Having thus used Kant to help justify his rejection of revolutionary politics in "France: an ode," Coleridge in the Biographia Literaria, Class writes, turns Kant into a "proponent of conservatism"(148). Against the background of sometimes "drastic changes in public attitude towards Kantianism before, during, and after Coleridge's trip to Germany" (121), he remade himself as a conservative, "appropriat[ing] Kant's principle for his conservative outlook despite the radical and transformative power of critical philosophy" (145). Coleridge, Class argues, uses Kant to rewrite his own past and defend himself "against the charges of Jacobinism" (149), and also to justify his "self-construction as a philosopher of genius" (15). But here again Coleridge misreads Kant. While Kant restricts the designation of "genius" to the arts, Coleridge affirms that "genius" can be specifically "philosophic" (153). At the same time, Class observes, "the role of philosophic genius" further helps Coleridge to distinguish himself from Wordsworth, "who had just published the distinction between fancy and imagination in his Preface to the 1815 edition of his poems," and who was thus a candidate for Coleridge's "most serious rival" (154).

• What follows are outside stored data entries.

import Summits.AtomisticToContinuum.HydrodynamicLimit.Theses.TwoClocks
import Summits.AtomisticToContinuum.HydrodynamicLimit.Theorems.CorrectorPressureDecay.Negative.Frame
import Summits.AtomisticToContinuum.HydrodynamicLimit.Theorems.TwoClocksEquilibriumShearWindowLDOneParticle
import Summits.AtomisticToContinuum.HydrodynamicLimit.Theorems.TwoClocksEquilibriumShearWindowLD
import Literature.Analysis.FluidPDE.HardSphereMomentumConservation
import Literature.Analysis.FluidPDE.HardSphereTrajectoryMeasurable
import Literature.Probability.Distributions.GaussianCoordinateMoments
import Summits.AtomisticToContinuum.HydrodynamicLimit.Theorems.BoltzmannGreenKubo.Negative.MomentumWitness

/-!
# `EquilibriumFastWindowLD` — negative knowledge, frame: CONSERVED window sums and their exact moments

Support file for crux `stmt-AtomisticToContinuum-14440` (`TwoClocks.EquilibriumFastWindowLD`), written by
the standing disprover (cdisprove seat). Def-free toolkit behind the load-bearing analysis of the three
orthogonality clauses `F ⊥ 1`, `F ⊥ v_j`, `F ⊥ |v|²` (files `Negative/WithoutOrth*.lean`): the one-body
observables IN the span of the collision invariants have window sums that are CONSERVED along every
hard-sphere flow, so their window exponential moments are STATIC and explicit at every `σ ≤ 1/2`, every
flow, every window and every `N` — the crux minus any one orthogonality clause is then contradicted by an
exact Gaussian value.

* time-measurability / integrability along good orbits (`intervalIntegrable_comp_flow_of_abs_le`, from
  `IsHardSphereTrajectory.measurable_torus`);
* `windowSum_normSq_eq`, `windowSum_affine_normSq_eq` — `Σᵢ w⁻¹∫₀ʷ (a + b‖vᵢ(r)‖²) dr = Σᵢ (a + b‖vᵢ(0)‖²)`
  on the good set (energy conservation `HardSphereFlow.configEnergy_flow`);
* `windowSum_coord_eq` — `Σᵢ w⁻¹∫₀ʷ vᵢᵏ(r) dr = Σᵢ vᵢᵏ(0)` (momentum conservation
  `HardSphereFlow.configMomentum_flow`);
* Gaussian values: `lintegral_exp_mul_coord_stdGaussian` (`∫ e^{t wₖ} dγ₃ = e^{t²/2}`, via the sibling
  crux's `BoltzmannGreenKuboOrthMomentum.measurePreserving_coord`),
  `lintegral_exp_mul_normSq_stdGaussian` (`∫ e^{s‖w‖²} dγ₃ = (1-2s)^{-3/2}`, `2s < 1`);
* EXACT WINDOW MOMENTS under the global Gibbs law at rest with `θ₀ = 1` (`σ ≤ 1/2`, any flow, any window):
  `windowMoment_affine_normSq_eq` (`F = a + b‖v‖²`: `(e^{βa}(1-2βb)^{-3/2})^{N+1}`) and
  `windowMoment_coord_eq` (`F = vₖ`: `(e^{β²/2})^{N+1}`);
* admissibility integrals against the Maxwellian `M_{1,0,1}`: `integral_normSq_mul_localMaxwellian` (= 3),
  `integral_normSq_sq_mul_localMaxwellian` (= 15), odd moments vanish (`integral_coord_mul_even_localMaxwellian`).

All `[folklore]`.
-/

noncomputable section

Class concludes by boldly arguing that Coleridge's distinction between Reason and Understanding--mainly in The Friend--reveals his "profound link" to Nitsch's interpretation of Kant (169). Nitsch, she contends, anticipated Coleridge's assignment of an "inferior role" to "the Understanding," a definition that scholars "since Wellek" have found unsupported by Kant's Critique of Pure Reason (181). According to Class, Coleridge's concept of the Understanding is "largely inspired by a late-eighteenth-century interpretation that can be traced via Nitsch and Reinhold to the section on the postulates of empirical thinking" in the first Critique (181). But Class's argument is tenuous here. She not only entertains "the possibility that Coleridge was acquainted with Nitsch's treatise and by extension Reinhold's amplifications of the power of Reason before Coleridge had studied the first critique by himself" (182); she also assumes that Coleridge could not develop his own version of the distinction between Reason and Understanding, relying on commentators instead. Even if knowledge advances to a considerable degree via social relations, there still must be room for individual innovation--and even the occasional original thought. Otherwise, there would never be actual progress--only a self-circling stagnation.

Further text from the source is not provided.